Prior to these innovations, only certain portions of the population were taught to write. For example, in ancient Mesopotamia, the earliest writers were elite scribes trained in cuneiform. Their primary occupation was the highly specialized and technical task of transcribing information onto clay tablets, a feat reserved exclusively for professionals. While such a system may seem quite alien in modern times, it lasted for millennia. Although writing did become somewhat more common over the years, it was still regarded as a specialized, professional craft even in early modern Europe. There, while not limited solely to scribes, it was usually reserved for those connected to powerful institutions in some way, such as the clergy, the aristocracy, and certain middle class professionals such as lawyers. Wider access to writing—and even more so, to publishing—was considered unnecessary and potentially dangerous.

However, throughout history, it has sometimes been thought beneficial for the less powerful, including the peasantry, women, and other disenfranchised groups, to be able to read at least a little. This would give them access to texts for self-improvement, including the Bible and other content approved by the powers able to produce and publish written material. Such people did likely benefit from an oral tradition and visuals like the stained glass windows so frequently cited as religious teaching aids for illiterate people. However, the existence of mass produced ballads, self-improvement literature, cookbooks for the common housewife, and other such early texts indicate a larger common readership than is often supposed. Additionally, this readership appears to have been female in disproportionate degree to the number of “literate” women discoverable through the signature test.

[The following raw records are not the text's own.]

import Literature.AlgebraicGeometry.Motives.JacobianThetaDivisorOfCurveIso
import HarnessLib

/-!
# Principal Riemann theta divisors exist on one Jacobian model iff on all: reductions of the named fact (F-R)
# `Jacobian.riemann_brillNoetherLocus_isPrincipalPolarizationDivisor`

Layer `Literature/AlgebraicGeometry/Motives`, namespace `Literature.AlgebraicGeometry.Motives.Jacobian`.  KERNEL ONLY:
theorems; no definition, no named fact, no instance, no `sorry`.  Sequel of ★ `Motives/JacobianThetaDivisorOfCurveIso`
(`IsRiemannThetaDivisor.pullback_of_iso`, `IsPrincipalPolarizationDivisor.pullback_of_isIso`).

The named fact (F-R) ★ `Jacobian.riemann_brillNoetherLocus_isPrincipalPolarizationDivisor` ([Lange2023AbelianVarietiesComplex]
§4.2.1 Lemma 4.2.1 (iii) with Prop. 4.1.2 and Cor. 4.2.4; [Milne1986JacobianVarieties] §6 Thm. 6.6) asserts, for EVERY smooth
projective complex curve `C`, EVERY Jacobian structure `𝒥` of `C` (the tree's Albanese-characterised `Jacobian C`) with
`dim J ≥ 1`, the existence of a Cartier divisor on `J` which is a Riemann theta divisor and a principal polarisation divisor.
Since two Jacobians of one curve are uniquely isomorphic (★ `Jacobian.uniqueUpToIso`, [Milne1986JacobianVarieties] Rem. 6.5) and
the norm of an isomorphism of curves is an isomorphism of Jacobians transporting both properties (★ brick 2), the witness may be
produced on ANY ONE model — e.g. a complex-analytic model `J = H⁰(ω_C)^*/H₁(C, ℤ)` where theta functions live:

* `exists_isRiemannTheta_isPrincipal_of_iso` — a principal Riemann theta divisor on `J_Y` gives one on `J_X` for `e : X ≅ Y`
  (any field);
* `exists_isRiemannTheta_isPrincipal_iff_of_iso` — the existence is invariant under isomorphisms of curves AND change of
  Jacobian structure;
* **`riemann_brillNoetherLocus_isPrincipalPolarizationDivisor_of_forall_exists_jacobian`** — (F-R) follows from: every smooth
  projective complex curve has SOME Jacobian structure `𝒥₀` carrying (if `dim J₀ ≥ 1`) a principal Riemann theta divisor.

Use (cell `hodgecm-mathlib`, D-0151; interface row VI-7 (#67), consumer of the d6 `stub_RosH` road): COUNT-NEUTRAL glue for a
future in-tree proof of (F-R) on a convenient model.  HC_CM is proved only modulo the 7 printed citations until rung 0 closes;
this file moves no book by itself.

## References
* [Lange2023AbelianVarietiesComplex] H. Lange, *Abelian Varieties over the Complex Numbers* (2023), §4.1.2 Prop. 4.1.2, §4.2.1
  Lemma 4.2.1 (iii), Cor. 4.2.4.
* [Milne1986JacobianVarieties] J. S. Milne, *Jacobian Varieties*, in Cornell–Silverman (1986), §6 Prop. 6.4, Remark 6.5, Thm. 6.6.
-/

set_option autoImplicit false

noncomputable section

open CategoryTheory AlgebraicGeometry

universe u

namespace Literature.AlgebraicGeometry.Motives

namespace Jacobian

variable {k : Type u} [Field k] {X Y : SchemeOver k}

/-- **Transport of a principal Riemann theta divisor along an isomorphism of curves**: if `J_Y` (for a Jacobian `𝒥Y` of
`Y`) carries a Cartier divisor which is a Riemann theta divisor and a principal polarisation divisor, so does `J_X` for every
Jacobian `𝒥X` of `X ≅ Y` — namely `(Nm_e)^*Θ` (★ `IsRiemannThetaDivisor.pullback_of_iso`,
★ `IsPrincipalPolarizationDivisor.pullback_of_isIso`; `Nm_e` is an isomorphism, [Milne1986JacobianVarieties] Prop. 6.4).
[cite: Milne1986JacobianVarieties, §6 Prop. 6.4 and Remark 6.5] [cite: Lange2023AbelianVarietiesComplex, §4.2.1 Cor. 4.2.4 and §4.5.2] -/
theorem exists_isRiemannTheta_isPrincipal_of_iso (𝒥X : Jacobian X) (𝒥Y : Jacobian Y) (e : X ≅ Y)
    (h : ∃ Θ : CartierDivisor 𝒥Y.J.X.left, 𝒥Y.IsRiemannThetaDivisor Θ ∧ 𝒥Y.J.IsPrincipalPolarizationDivisor Θ) :
    ∃ Θ : CartierDivisor 𝒥X.J.X.left, 𝒥X.IsRiemannThetaDivisor Θ ∧ 𝒥X.J.IsPrincipalPolarizationDivisor Θ := by
  obtain ⟨Θ, h1, h2⟩ := h
  have huv : 𝒥X.pushforward 𝒥Y e.hom ≫ 𝒥Y.pushforward 𝒥X e.inv = 𝟙 _ := by
    rw [← pushforward_comp, e.hom_inv_id, pushforward_id]
  have hvu : 𝒥Y.pushforward 𝒥X e.inv ≫ 𝒥X.pushforward 𝒥Y e.hom = 𝟙 _ := by
    rw [← pushforward_comp, e.inv_hom_id, pushforward_id]
  haveI : IsIso (𝒥X.pushforward 𝒥Y e.hom) := ⟨_, huv, hvu⟩
  haveI : IsDominant (AbelianVariety.Hom.toSchemeHom (𝒥X.pushforward 𝒥Y e.hom)) := by
    haveI := AbelianVariety.isIso_toSchemeHom_of_isIso (𝒥X.pushforward 𝒥Y e.hom)
    infer_instance
  exact ⟨Θ.pullback (AbelianVariety.Hom.toSchemeHom (𝒥X.pushforward 𝒥Y e.hom)),
    IsRiemannThetaDivisor.pullback_of_iso 𝒥X 𝒥Y e h1,
    AbelianVariety.IsPrincipalPolarizationDivisor.pullback_of_isIso _ h2⟩

/-- The dimensions of the Jacobians of isomorphic curves agree (`Nm_e` is an isomorphism, hence an isogeny).
[cite: Milne1986JacobianVarieties, §6 Prop. 6.4 and Remark 6.5] -/
theorem dim_eq_of_iso (𝒥X : Jacobian X) (𝒥Y : Jacobian Y) (e : X ≅ Y) : 𝒥X.J.dim = 𝒥Y.J.dim := by
  have huv : 𝒥X.pushforward 𝒥Y e.hom ≫ 𝒥Y.pushforward 𝒥X e.inv = 𝟙 _ := by
    rw [← pushforward_comp, e.hom_inv_id, pushforward_id]
  have hvu : 𝒥Y.pushforward 𝒥X e.inv ≫ 𝒥X.pushforward 𝒥Y e.hom = 𝟙 _ := by
    rw [← pushforward_comp, e.inv_hom_id, pushforward_id]
  haveI : IsIso (𝒥X.pushforward 𝒥Y e.hom) := ⟨_, huv, hvu⟩
  haveI := AbelianVariety.isIso_toSchemeHom_of_isIso (𝒥X.pushforward 𝒥Y e.hom)
  exact AbelianVariety.dim_eq_of_isIsogeny (f := 𝒥X.pushforward 𝒥Y e.hom) ⟨inferInstance, inferInstance⟩

/-- **The existence of a principal Riemann theta divisor is invariant under isomorphisms of curves and change of Jacobian
structure.** [cite: Milne1986JacobianVarieties, §6 Prop. 6.4 and Remark 6.5] [cite: Lange2023AbelianVarietiesComplex, §4.2.1 Cor. 4.2.4 and §4.5.2] -/
theorem exists_isRiemannTheta_isPrincipal_iff_of_iso (𝒥X : Jacobian X) (𝒥Y : Jacobian Y) (e : X ≅ Y) :
    (∃ Θ : CartierDivisor 𝒥X.J.X.left, 𝒥X.IsRiemannThetaDivisor Θ ∧ 𝒥X.J.IsPrincipalPolarizationDivisor Θ) ↔
      ∃ Θ : CartierDivisor 𝒥Y.J.X.left, 𝒥Y.IsRiemannThetaDivisor Θ ∧ 𝒥Y.J.IsPrincipalPolarizationDivisor Θ :=
  ⟨exists_isRiemannTheta_isPrincipal_of_iso 𝒥Y 𝒥X e.symm, exists_isRiemannTheta_isPrincipal_of_iso 𝒥X 𝒥Y e⟩

/-- **(F-R) from one Jacobian model per curve.**  If every smooth projective complex curve `C` admits SOME Jacobian structure
`𝒥₀` which, when `dim J₀ ≥ 1`, carries a Cartier divisor that is a Riemann theta divisor and a principal polarisation divisor,
then the named fact ★ `riemann_brillNoetherLocus_isPrincipalPolarizationDivisor` holds (for EVERY Jacobian structure):
transport along `uniqueUpToIso 𝒥₀ 𝒥 = Nm_{𝟙_C}` ([Milne1986JacobianVarieties] Rem. 6.5, Thm. 6.6; [Lange2023AbelianVarietiesComplex]
Lemma 4.2.1 (iii)).  (The converse is immediate from ★ `nonempty_jacobian_of_isSmoothProjective_complex`, not imported here to
keep the cone light.) [cite: Milne1986JacobianVarieties, §6 Remark 6.5 and Thm. 6.6] [cite: Lange2023AbelianVarietiesComplex, §4.2.1 Lemma 4.2.1 (iii) and Cor. 4.2.4] -/
theorem riemann_brillNoetherLocus_isPrincipalPolarizationDivisor_of_forall_exists_jacobian
    (h : ∀ (C : SchemeOver ℂ), IsSmoothProjective 1 C → ∃ 𝒥₀ : Jacobian C, (1 ≤ 𝒥₀.J.dim →
      ∃ Θ : CartierDivisor 𝒥₀.J.X.left, 𝒥₀.IsRiemannThetaDivisor Θ ∧ 𝒥₀.J.IsPrincipalPolarizationDivisor Θ)) :
    riemann_brillNoetherLocus_isPrincipalPolarizationDivisor := by
  intro C hC 𝒥 hdim
  obtain ⟨𝒥₀, h0⟩ := h C hC
  have hdim0 : 1 ≤ 𝒥₀.J.dim := by rw [dim_eq_of_iso 𝒥₀ 𝒥 (Iso.refl C)]; exact hdim
  exact exists_isRiemannTheta_isPrincipal_of_iso 𝒥 𝒥₀ (Iso.refl C) (h0 hdim0)

end Jacobian

end Literature.AlgebraicGeometry.Motives

end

A further examination might consider other questions about the signature test, such as whether those able to write their own names were actually able to write anything else. Were they able to fully understand the function of the alphabet they were employing, or did they simply know the shape of their name and draw it like they might any other symbol? However, the questions and challenges above are sufficient by themselves to indicate the need for critical thought regarding precisely what is meant by the term literacy in different contexts. While we tend to assume that it entails an ability to read and write, this ignores a consideration of degree. Although most literate people today can both produce and interpret text, it is quite possible to possess ability in one area and not the other. Readers and writers may also experience different degrees of skill and comfort in reading and writing, making literacy at best a general blanket category that requires specification. It is especially important not to let a lazy, static, and uncritical definition of the word—or any other—lead to hasty assumptions, as it could if applied to the signature test.